Historically, memory protection and privilege levels have been implemented in hardware: memory protection via base / limit registers, segments, or pages; and privilege levels via user / kernel mode bits or rings . Recent mobile code systems, however, rely on software rather than hardware for protection. The switch to software mechanisms is being driven by two needs: portability and performance.
The first argument for software protection is portability. A user-level software product like a browser must coexist with a variety of operating systems. For a Web browser to use hardware protection, the operating system would have to provide access to the page tables and system calls, but such mechanisms are not available universally across platforms. Software protection allows a browser to have platform-independent security mechanisms.
Second, software protection offers significantly cheaper cross-domain calls. To estimate the magnitude of the performance difference, we did two simple experiments. The results below should not be considered highly accurate, since they mix measurements from different architectures. However, the effect we are measuring is so large that these small inaccuracies do not affect our conclusions.

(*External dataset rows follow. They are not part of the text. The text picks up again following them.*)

import Summits.QuantumFields.YangMills.Theorems.BalabanUVNodesN07HalvingBudgetConstants
import HarnessLib

/-!
# BalabanUVNodes ∕ N07 — [15] (162)∕(163)∕(166) WITH THE S3 CONSTRAINTS FOLDED INTO THE ORDER OF CHOICES: the collar `ρ` a MULTIPLE of a given big block (stub 2′'s `ρ₀`, the
# head's `L·M_h`), above any floor, beating TWO exponentially small coefficients; then `B₃ > 0`; then the class ceiling `a₀` BELOW A GIVEN POSITIVE CAP (`a0OfP F N Mc ρ B₁ c₁` of the
# (152) door); and the two guard constants `(c, c₀)` of the V20-G text after `ρ` — pure arithmetic, the S3 side of the S6 head's knit `…N07SplitClauseHeadKnit`

Cell `pub-ymgap`, width seat `pub-ymgap-dag-n07-w3` generation 7 (sub-target S3), CLAIM-2 ∕ INTENT-2 (cell bus 2026-08-28).  `--kind proof --supports stmt-QuantumFields-27364 --as helper`
(K1⁹; count-neutral; def-free; imports dag-n07-w4's `…N07HalvingBudgetConstants` (p619892) + HarnessLib only).  [15] = [Balaban1985Variational]; [6] = [Balaban1985RegularSpaces].

WHY.  dag-n07-w4's `N07HalvingBudgetConstants.exists_halvingBudget` fixes print's ORDER of choices — (163) the collar `ρ` first, (162) `B₃`, (166) the ceiling `a₀` — for arbitrary
nonnegative coefficient functions of `ρ`.  The S3 door of this seat (`…N07DatumGauge152Guarded.datumGauge152_REfiner153_of_prop6P_guarded(_of_dvd)`, p631846), consumed per datum by the
head's knit `…N07SplitClauseHeadKnit` (CLAIM-5), adds FOUR arithmetic constraints to that order: (a) [6] Prop. 6 is held at stub 2′'s big block `ρ₀`, so the knit's collar must be a
MULTIPLE of `ρ₀` (`_of_dvd`; and of the head's `L·M_h`: take `M₁ := ρ₀·L·M_h`); (b) the ceiling must sit below the door's POSITIVE cap `a₀ ≤ a0OfP F N Mc ρ B₁ c₁`, which depends on `ρ`
(so it is read AFTER `ρ`, like `C(ρ)`, `Q(ρ)`, `κ(ρ) = b9OfP F Mc ρ B₁`); (c) the guard's floor letter `c ≥ (11·4 + 4ρ + Mc + 3)·L` and (d) its level letter `c₀` with
`Mc + 44 + 6ρ ≤ 2L^{c₀}`, the head's LOCATED-LEVEL-CAP `F.m ≤ c₀` and `a′ + 3 ≤ c₀` — both chosen after `ρ`.  Besides, the knit carries TWO exponentially small far-site coefficients
(the token's `16θ ≤ 1` and the `HB` door's `8C_HB_He^{−δ_Hρ} ≤ θ_H`).  THIS FILE re-assembles the order of choices with (a)–(d) and two exponentials, for ARBITRARY inputs.

WHAT IS PROVED (sorry-free; no definition; axioms standard; freshman arithmetic only).
* §1 `exists_threshold_mul_exp_neg_le` (threshold form of the head's §1: `∃ N, ∀ ρ ≥ N, c·e^{−δ₁ρ} ≤ η`, ANY real `c`), `exists_dvd_ge` (a multiple of `M₁ ≥ 1` above any floor).
* §2 `exists_a0_budget_le` (the head's ceiling with a positive CAP: `0 < a₀ ≤ a0max`), `exists_B3_budget_pos` (`0 < B₃`, `2L² ≤ B₃`, `4C ≤ B₃`).
* §3 `exists_guardConstants` (naturals: `∃ c c₀`, `(11·4 + 4ρ + Mc + 3)·L ≤ c`, `Mc + 11·4 + 6ρ ≤ 2L^{c₀}`, `m ≤ c₀`, `a′ + 3 ≤ c₀`; `L ≥ 2`).
* §4 ★★ `exists_halvingBudget_S3`: for `M₁ ≥ 1`, any floor `ρfl`, two rates `δ₁, δ₂ > 0` with prefactors `c₁, c₂` and targets `η₁, η₂ > 0`, and ARBITRARY `Cof Qof κof : ℕ → ℝ` (`Qof, κof ≥ 0`)
  and a POSITIVE cap `a0of : ℕ → ℝ`: `∃ ρ, M₁ ∣ ρ ∧ ρfl ≤ ρ ∧ c₁e^{−δ₁ρ} ≤ η₁ ∧ c₂e^{−δ₂ρ} ≤ η₂ ∧ ∃ B₃ a₀, 0 < B₃ ∧ 2L² ≤ B₃ ∧ 4·Cof ρ ≤ B₃ ∧ 0 < a₀ ∧ a₀ ≤ a0of ρ ∧ 2a₀ ≤ 1 ∧
  (16·Qof ρ + 1024·κof ρ²)·a₀ ≤ 1 ∧ 32·κof ρ·a₀ ≤ 1`; ★ `exists_halvingBudget_S3_guard` (the same ∧ §3's `(c, c₀)` at that `ρ`, for naturals `L m a′ Mc`).
HONEST SCOPE.  Count-neutral arithmetic on the ORDER of choices only; NO estimate of Bałaban's; the coefficient functions, caps and rates are ARBITRARY inputs (at the knit: `κof ρ := b9OfP F Mc ρ B₁`,
`a0of ρ := a0OfP F N Mc ρ B₁ c₁ > 0` by `a0OfP_pos`, `M₁ := ρ₀·(F.L·M_h)`); tokens ∕ `stub_prop8StepCoP13` ∕ K0⁷ ∕ K1⁹ NOT closed; N07 NOT discharged; counts unmoved (the chair's tally is the only
count); one finite 𝕋⁴ programme at fixed ε — R4 closes the conditional finite-𝕋⁴ rung `BalabanLadder.UV` ONLY; the YM mass gap (Clay) is NOT proved by any of this; nothing continuum ∕ ℝ⁴ ∕ OS.
No `def`, no `instance`, no `notation`, no `sorry`.

References: T. Bałaban, CMP **102** (1985) 277–309 [Balaban1985Variational] (162)–(163) pp.303–304, (166)–(167) p.304, p.304 lines 1–2; CMP **99** (1985) [Balaban1985RegularSpaces] p.98
(«M is a multiple of R₁M₁»); CMP **109** (1987) [Balaban1987RG1] (0.1) p.251.
-/

set_option autoImplicit false

namespace Summit.QuantumFields.YangMills.BalabanUVNodes.N07HalvingBudgetS3

open Summit.QuantumFields.YangMills.BalabanUVNodes.N07HalvingBudgetConstants (exists_nat_mul_exp_neg_le exists_a0_budget)

/-! ## §1  The collar: threshold form, and multiples of a big block above a floor -/

/-- **THRESHOLD FORM OF (163)**: for `δ₁ > 0`, `η > 0` and ANY real `c` there is `N` such that EVERY `ρ ≥ N` has `c·e^{−δ₁ρ} ≤ η` (for `c ≤ 0` every `ρ`; for `c > 0` the head's
witness and monotonicity of `e^{−δ₁ρ}` in `ρ`). [cite: Balaban1985Variational, (163) p.304] -/
theorem exists_threshold_mul_exp_neg_le {δ₁ η : ℝ} (hδ₁ : 0 < δ₁) (hη : 0 < η) (c : ℝ) :
    ∃ N : ℕ, ∀ ρ : ℕ, N ≤ ρ → c * Real.exp (-(δ₁ * ρ)) ≤ η := by
  obtain ⟨N, -, hN⟩ := exists_nat_mul_exp_neg_le hδ₁ hη c 0
  refine ⟨N, fun ρ hρ => ?_⟩
  by_cases hc : c ≤ 0
  · exact (mul_nonpos_of_nonpos_of_nonneg hc (Real.exp_nonneg _)).trans hη.le
  · have hc' : 0 ≤ c := le_of_not_ge hc
    have hmono : Real.exp (-(δ₁ * ρ)) ≤ Real.exp (-(δ₁ * N)) := by
      apply Real.exp_le_exp.mpr
      have : (N : ℝ) ≤ ρ := by exact_mod_cast hρ
      nlinarith
    exact (mul_le_mul_of_nonneg_left hmono hc').trans hN

/-- **A MULTIPLE OF THE BIG BLOCK ABOVE ANY FLOOR** ([6] p. 98 «M is a multiple of R₁M₁»; print's `ρ = R₁M₁` with `R₁` big): `M₁ ≥ 1` ⇒ `∃ ρ, M₁ ∣ ρ ∧ n ≤ ρ` (`ρ := M₁·n`).
[cite: Balaban1985RegularSpaces, p.98] -/
theorem exists_dvd_ge {M₁ : ℕ} (hM₁ : 1 ≤ M₁) (n : ℕ) : ∃ ρ : ℕ, M₁ ∣ ρ ∧ n ≤ ρ :=
  ⟨M₁ * n, Dvd.intro n rfl, Nat.le_mul_of_pos_left n hM₁⟩

/-! ## §2  Then `B₃ > 0`, then the ceiling below a positive cap -/

/-- **(166) WITH A CAP**: for `Q, κ ≥ 0` and a cap `a0max > 0` there is `a₀` with `0 < a₀ ≤ a0max`, `2a₀ ≤ 1`, `(16Q + 1024κ²)·a₀ ≤ 1`, `32κ·a₀ ≤ 1` (the head's witness `min`'d with the
cap — every letter is an upper bound except positivity). The cap at the knit: the (152) door's `a0OfP F N Mc ρ B₁ c₁`. [cite: Balaban1985Variational, (166) p.304; Balaban1985RegularSpaces, Prop. 6 p.99] -/
theorem exists_a0_budget_le {Q κ a0max : ℝ} (hQ : 0 ≤ Q) (hκ : 0 ≤ κ) (ha : 0 < a0max) :
    ∃ a₀ : ℝ, 0 < a₀ ∧ a₀ ≤ a0max ∧ 2 * a₀ ≤ 1 ∧ (16 * Q + 1024 * κ ^ 2) * a₀ ≤ 1 ∧ 32 * κ * a₀ ≤ 1 := by
  obtain ⟨a, ha0, h2, hQκ, h32⟩ := exists_a0_budget hQ hκ
  have hm : min a a0max ≤ a := min_le_left _ _
  have hQκ0 : 0 ≤ 16 * Q + 1024 * κ ^ 2 := by positivity
  refine ⟨min a a0max, lt_min ha0 ha, min_le_right _ _, ?_, ?_, ?_⟩
  · linarith
  · exact (mul_le_mul_of_nonneg_left hm hQκ0).trans hQκ
  · exact (mul_le_mul_of_nonneg_left hm (by positivity)).trans h32

/-- **(162) WITH V19's FLOOR AND POSITIVITY**: `B₃ := max{2L², 4C, 1}` has `0 < B₃`, `2L² ≤ B₃`, `4C ≤ B₃` (the knit's `0 < B₃` for the radii's positivity `ε ≥ B₃δ > 0`).
[cite: Balaban1985Variational, (162) p.303] -/
theorem exists_B3_budget_pos (L C : ℝ) : ∃ B₃ : ℝ, 0 < B₃ ∧ 2 * L ^ 2 ≤ B₃ ∧ 4 * C ≤ B₃ :=
  ⟨max (max (2 * L ^ 2) (4 * C)) 1, lt_of_lt_of_le one_pos (le_max_right _ _), (le_max_left _ _).trans (le_max_left _ _),
    (le_max_right _ _).trans (le_max_left _ _)⟩

/-! ## §3  The guard's two constants after `ρ` -/

/-- **THE V20-G GUARD CONSTANTS EXIST AFTER `ρ`**: for `L ≥ 2` and any `m a′ Mc ρ` there are `c c₀` with the (152) door's floor letter `(11·4 + 4ρ + Mc + 3)·L ≤ c`, its level letter
`Mc + 11·4 + 6ρ ≤ 2L^{c₀}`, the head's LOCATED-LEVEL-CAP `m ≤ c₀` and `a′ + 3 ≤ c₀` (`c :=` the floor itself, `c₀ := max{m, a′ + 3, X}` with `X := Mc + 44 + 6ρ ≤ 2^X ≤ 2L^X`).
[cite: Balaban1985Variational, p.304 lines 1–2; Balaban1987RG1, (0.1) p.251] -/
theorem exists_guardConstants {L : ℕ} (hL : 2 ≤ L) (m a' Mc ρ : ℕ) :
    ∃ c c₀ : ℕ, (11 * 4 + 4 * ρ + Mc + 3) * L ≤ c ∧ Mc + 11 * 4 + 6 * ρ ≤ 2 * L ^ c₀ ∧ m ≤ c₀ ∧ a' + 3 ≤ c₀ := by
  set X : ℕ := Mc + 11 * 4 + 6 * ρ with hX
  refine ⟨(11 * 4 + 4 * ρ + Mc + 3) * L, max (max m (a' + 3)) X, le_rfl, ?_, (le_max_left _ _).trans (le_max_left _ _),
    (le_max_right _ _).trans (le_max_left _ _)⟩
  have h1 : X ≤ 2 * L ^ X :=
    le_trans (Nat.lt_two_pow_self).le (le_trans (Nat.pow_le_pow_left hL X) (Nat.le_mul_of_pos_left _ two_pos))
  exact h1.trans (Nat.mul_le_mul_left 2 (Nat.pow_le_pow_right (by omega) (le_max_right _ _)))

/-! ## §4  ★★ The order of choices with the S3 constraints, assembled -/

/-- ★★ **THE CONSTANTS OF THE ONE-STEP IMPROVEMENT IN PRINT'S ORDER, WITH THE S3 CONSTRAINTS** — (163) the collar `ρ`: a MULTIPLE of the big block `M₁ ≥ 1` (stub 2′'s `ρ₀` and the head's
`L·M_h` at once via `M₁ := ρ₀·L·M_h`), above any floor `ρfl` (`R·L·M_h`, `L`, …), making TWO far-site coefficients small (`c₁e^{−δ₁ρ} ≤ η₁`: the token's `16θ ≤ 1`; `c₂e^{−δ₂ρ} ≤ η₂`: the `HB`
door's (163)-row); then (162) `B₃ > 0` above `2L²` and `4·Cof ρ`; then (166) the ceiling `0 < a₀ ≤ a0of ρ` (the (152) door's cap, read AFTER `ρ`) with `2a₀ ≤ 1`, `(16·Qof ρ + 1024·κof ρ²)·a₀ ≤ 1`,
`32·κof ρ·a₀ ≤ 1` — for ARBITRARY coefficient functions (`Qof, κof ≥ 0`) and an arbitrary POSITIVE cap.  NO estimate: only the order of the choices.
[cite: Balaban1985Variational, (162)–(163) pp.303–304, (166)–(167) p.304; Balaban1985RegularSpaces, p.98, Prop. 6 p.99] -/
theorem exists_halvingBudget_S3 {M₁ : ℕ} (hM₁ : 1 ≤ M₁) (ρfl : ℕ) {δ₁ δ₂ η₁ η₂ : ℝ} (hδ₁ : 0 < δ₁) (hδ₂ : 0 < δ₂) (hη₁ : 0 < η₁) (hη₂ : 0 < η₂) (c₁ c₂ L : ℝ)
    {Cof Qof κof a0of : ℕ → ℝ} (hQ : ∀ ρ, 0 ≤ Qof ρ) (hκ : ∀ ρ, 0 ≤ κof ρ) (ha : ∀ ρ, 0 < a0of ρ) :
    ∃ ρ : ℕ, M₁ ∣ ρ ∧ ρfl ≤ ρ ∧ c₁ * Real.exp (-(δ₁ * ρ)) ≤ η₁ ∧ c₂ * Real.exp (-(δ₂ * ρ)) ≤ η₂ ∧
      ∃ B₃ a₀ : ℝ, 0 < B₃ ∧ 2 * L ^ 2 ≤ B₃ ∧ 4 * Cof ρ ≤ B₃ ∧
        0 < a₀ ∧ a₀ ≤ a0of ρ ∧ 2 * a₀ ≤ 1 ∧ (16 * Qof ρ + 1024 * κof ρ ^ 2) * a₀ ≤ 1 ∧ 32 * κof ρ * a₀ ≤ 1 := by
  obtain ⟨N₁, hN₁⟩ := exists_threshold_mul_exp_neg_le hδ₁ hη₁ c₁
  obtain ⟨N₂, hN₂⟩ := exists_threshold_mul_exp_neg_le hδ₂ hη₂ c₂
  obtain ⟨ρ, hdvd, hge⟩ := exists_dvd_ge hM₁ (max ρfl (max N₁ N₂))
  obtain ⟨B₃, hB₃, hB₃L, hB₃C⟩ := exists_B3_budget_pos L (Cof ρ)
  obtain ⟨a₀, ha₀, hacap, ha2, haQ, haκ⟩ := exists_a0_budget_le (hQ ρ) (hκ ρ) (ha ρ)
  exact ⟨ρ, hdvd, (le_max_left _ _).trans hge, hN₁ ρ (((le_max_left _ _).trans (le_max_right _ _)).trans hge),
    hN₂ ρ (((le_max_right _ _).trans (le_max_right _ _)).trans hge), B₃, a₀, hB₃, hB₃L, hB₃C, ha₀, hacap, ha2, haQ, haκ⟩

/-- ★ **THE SAME WITH THE GUARD's TWO CONSTANTS AT THAT COLLAR** (naturals `L ≥ 2`, `m`, `a′`, `Mc`; §3 after `ρ`): everything the head's knit `…N07SplitClauseHeadKnit` and the V20-G
stub-1 text ask of `(ρ, c, c₀, B₃, a₀)` on the S3 side, in print's order. [cite: Balaban1985Variational, (162)–(163) pp.303–304, (166) p.304, p.304 lines 1–2; Balaban1987RG1, (0.1) p.251] -/
theorem exists_halvingBudget_S3_guard {L : ℕ} (hL : 2 ≤ L) (m a' Mc : ℕ) {M₁ : ℕ} (hM₁ : 1 ≤ M₁) (ρfl : ℕ) {δ₁ δ₂ η₁ η₂ : ℝ} (hδ₁ : 0 < δ₁) (hδ₂ : 0 < δ₂)
    (hη₁ : 0 < η₁) (hη₂ : 0 < η₂) (c₁ c₂ : ℝ) {Cof Qof κof a0of : ℕ → ℝ} (hQ : ∀ ρ, 0 ≤ Qof ρ) (hκ : ∀ ρ, 0 ≤ κof ρ) (ha : ∀ ρ, 0 < a0of ρ) :
    ∃ ρ : ℕ, M₁ ∣ ρ ∧ ρfl ≤ ρ ∧ c₁ * Real.exp (-(δ₁ * ρ)) ≤ η₁ ∧ c₂ * Real.exp (-(δ₂ * ρ)) ≤ η₂ ∧
      (∃ c c₀ : ℕ, (11 * 4 + 4 * ρ + Mc + 3) * L ≤ c ∧ Mc + 11 * 4 + 6 * ρ ≤ 2 * L ^ c₀ ∧ m ≤ c₀ ∧ a' + 3 ≤ c₀) ∧
      ∃ B₃ a₀ : ℝ, 0 < B₃ ∧ 2 * (L : ℝ) ^ 2 ≤ B₃ ∧ 4 * Cof ρ ≤ B₃ ∧
        0 < a₀ ∧ a₀ ≤ a0of ρ ∧ 2 * a₀ ≤ 1 ∧ (16 * Qof ρ + 1024 * κof ρ ^ 2) * a₀ ≤ 1 ∧ 32 * κof ρ * a₀ ≤ 1 := by
  obtain ⟨ρ, hdvd, hge, h₁, h₂, B₃, a₀, hrest⟩ := exists_halvingBudget_S3 hM₁ ρfl hδ₁ hδ₂ hη₁ hη₂ c₁ c₂ (L : ℝ) hQ hκ ha
  exact ⟨ρ, hdvd, hge, h₁, h₂, exists_guardConstants hL m a' Mc ρ, B₃, a₀, hrest⟩

end Summit.QuantumFields.YangMills.BalabanUVNodes.N07HalvingBudgetS3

First, we measured the performance of a null call between Common Object Model (COM) objects on a 180 MHz PentiumPro PC running Windows NT 4.0. When the two objects are in different tasks, the call takes 230 sec; when the called object is in a dynamically linked library in the same task, the call takes only 0.2 sec -- a factor of 1000 difference. While COM is a very different system from Java, the performance disparity exhibited in COM would likely also appear if hardware protection were applied to Java. This ratio appears to be growing even larger in newer processors [36,1].
The time difference would be acceptable if cross-domain calls were very rare. But modern software structures, especially in mobile code systems, are leading to tighter binding between domains.
To illustrate this fact, we then instrumented the Sun Java Virtual Machine (JVM) (JDK 1.0.2 interpreter running on a 167 MHz UltraSparc) to measure the number of calls across trust boundaries, that is, the number of procedure calls in which the caller is either more trusted or less trusted than the callee. We measured two workloads. CaffeineMark is a widely used Java performance benchmark, and SunExamples is the sum over 29 of the 35 programs on Sun's sample Java programs page . (Some of Sun's programs run forever; we cut these off after 30 seconds.) Note that our measurements almost certainly underestimate the rate of boundary crossings that would be seen on a more current JVM implementation that used a just-in-time (JIT) compiler to execute much more quickly. Figure 1 shows the results. Both workloads show roughly 30000 boundary crossings per CPU-second. Using our measured cost of 0.2 sec for a local COM call, we estimate that these programs spend roughly 0.5% of their time crossing trust boundaries in the Java system with software protection (although the actual cost in Java may be significantly cheaper).
Using our measured cost of 230 sec for a cross-task COM call, we can estimate the cost of boundary crossings for both workloads in a hypothetical Java implementation that used hardware protection. The cost is enormous: for CaffeineMark, about 6 seconds per useful CPU-second of work, and for SunExamples, about 8 seconds per useful CPU-second. In other words, a naïve implementation of hardware protection would slow these programs down by a factor of 7 to 9. This is unacceptable.
Why are there so many boundary crossings? Surely the designers did not strive to increase the number of crossings; most likely they simply ignored the issue, knowing that the cost of crossing a Java protection boundary was no more than a normal function call. What our experiments show, then, is that the natural structure of a mobile code system leads to very frequent boundary crossings.
Of course, systems using hardware protection are structured differently; the developers do what is necessary to improve performance (i.e., buffering calls together). In other words, they deviate from the natural structure in order to artificially reduce the number of boundary crossings. At best, this neutralizes the performance penalty of hardware protection at a cost in both development time and the usefulness and maintainability of the resulting system. At worst, the natural structure is sacrificed and a significant performance gap still exists.